Simulation is an important tool for carrying out computational and
statistical biology. This page provides basic guidance on how to
simulate data in R
.
R comes with built in tools that allow you to simulate from
well-known probability distributions like the normal, Poisson, binomial,
uniform, chi-squared, and so on (for a complete list see:
help(Distributions)
)
There are 4 functions for working with distributions that have the general form:
dxxx
for the density/mass function (PDF/PMF)pxxx
for the cumulative distribution function
(CDF)qxxx
for the quantile functionrxxx
for random number generationThe rnorm
function is the base function for simulating
random numbers drawn from a normal distribution. For more information on
working with the normal distribution see help(Normal)
rnorm(n = 5, # number of observations
mean = 0, # vector of means
sd = 1) # vector of standard deviations
## [1] 0.9930842 0.6740632 0.9034885 1.7130176 1.0075470
Because rnorm
is expecting a vector for each entry, this
function is very flexible. For example we can sample 5 values from
normal distributions with different means and different standard
deviations without having to re-write the function 5 times.

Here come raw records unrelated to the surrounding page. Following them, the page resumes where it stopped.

/-- The lower side of the window for a good column's server (`fibre_window_lower` on the
fibre, the column itself being capped): `λ n ℓ^{ν-1} ≤ 2η U(ℓ+1)` with `ℓ = entry - 1`,
for any `M ≥ n + 2`. -/
theorem good_window_lower {c₀ β b₁ σ ν A₂ : ℝ} {n₀ : ℕ} (hW : D ∈ wellFormed c₀)
    (hB : D ∈ budgetLaw β b₁ n₀) (hE : D ∈ entryLaw β σ ν A₂ n₀) (hb₁ : 0 ≤ b₁)
    (hβ : 1 ≤ β) (hA₂ : 0 ≤ A₂) (hσ : 0 < σ) (hσ1 : σ ≤ 1) {B : ℝ} (hBnn : 0 ≤ B)
    {lam η : ℝ} (hη : 0 ≤ η) (h2η : 2 * η < lam) {E₀ : ℕ} (hE₀ : n₀ ≤ E₀)
    (hE₁ : 1 ≤ E₀)
    (habs : ∀ ℓ : ℕ, E₀ ≤ ℓ → 16 * A₂ * (ℓ : ℝ) ^ (2 - β) * Real.log ((ℓ : ℝ) + 2) ≤ 1)
    {K : ℕ} (hK : (K : ℝ) ≤ (E₀ : ℝ) ^ σ) {n : ℕ} (hn : n₀ ≤ n) {M : ℝ}
    (hM : (n : ℝ) + 2 ≤ M)
    (hbig : 2 * n * ((E₀ : ℝ) ^ β + b₁ * E₀) + B * (n : ℝ) ^ 2 * Real.log ((n : ℝ) + 2) <
      lam * (n : ℝ) ^ ν)
    {G : Finset ℕ} (hGK : G ⊆ Finset.Icc 1 K) {srv : ℕ → ι}
    (hgood : ∀ k ∈ G, srv k ∈ D.alive n ∧
      lam * (n : ℝ) ^ ν ≤ D.mult (srv k) n * D.bank (srv k) k ∧
      D.bank (srv k) k ≤ D.cap B (srv k) n ∧
      (D.mult (srv k) n : ℝ) * D.cost β (srv k) n ≤
        η * (n : ℝ) ^ ν * (G.filter (fun k' => srv k' = srv k)).card)
    {k : ℕ} (hk : k ∈ G) :
    lam * n * ((D.entry (srv k) n - 1 : ℕ) : ℝ) ^ (ν - 1) ≤
      2 * η * (2 * (((D.entry (srv k) n - 1 : ℕ) : ℝ) + 1) *
        ((((D.entry (srv k) n - 1 : ℕ) : ℝ) + 1) ^ β +
          b₁ * (((D.entry (srv k) n - 1 : ℕ) : ℝ) + 1)) +
        B * (((D.entry (srv k) n - 1 : ℕ) : ℝ) + 1) ^ 2 * Real.log M) := by
  have hlam : 0 < lam := by linarith
  obtain ⟨hP, hsup, hcap, hcheap⟩ := hgood k hk
  obtain ⟨hkS, hS, hsrvS⟩ := D.good_fibre hGK hgood hk
  obtain ⟨h1, h2, -⟩ :=
    D.good_entry hW hB hb₁ (le_trans zero_le_one hβ) hBnn hE₀ hn hP hsup hcap hbig
  exact D.fibre_window_lower hW hB hE hβ hA₂ hσ hσ1 hBnn hlam hη h2η hE₀ hE₁ habs hK hP h2
    h1 _ hS (fun k' hk' => (hsrvS k' hk').1) hcheap hkS hcap hM

end Lives

end SoloServiceData

end Summit.Schanuel.Schanuel.Theorems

rnorm(n = 5, # number of observations
mean = c(1,2,3,4,5), # vector of means
sd = 1:5) # vector of standard deviations
## [1] 1.720988 4.099509 -1.546716 5.468813 -1.002096
The rpois
function is the base function for simulating
random numbers drawn from a Poisson distribution. For more information
on working with the Poisson distribution see
help(Poisson)
Note: Will only return whole numbers
rpois(n = 5, # number of observations
lambda = 1) # vector of (non-negative) rate parameters
## [1] 0 1 0 1 1
Because rpois
is expecting a vector for each entry, this
function is very flexible. For example we can sample 5 values from
Poisson distributions with different rate parameters \(\lambda\), without having to re-write the
function 5 times.
rpois(n = 5, # number of observations
lambda = c(1,2,3,4,5)) # vector of (non-negative) rate parameters
## [1] 2 2 4 3 6
The rbinom
function is the base function for simulating
random numbers drawn from a binomial distribution. For more information
on working with the binomial distribution see
help(Binomial)
rbinom(n = 5, # number of observations
size = 1, # number of trials (zero or more)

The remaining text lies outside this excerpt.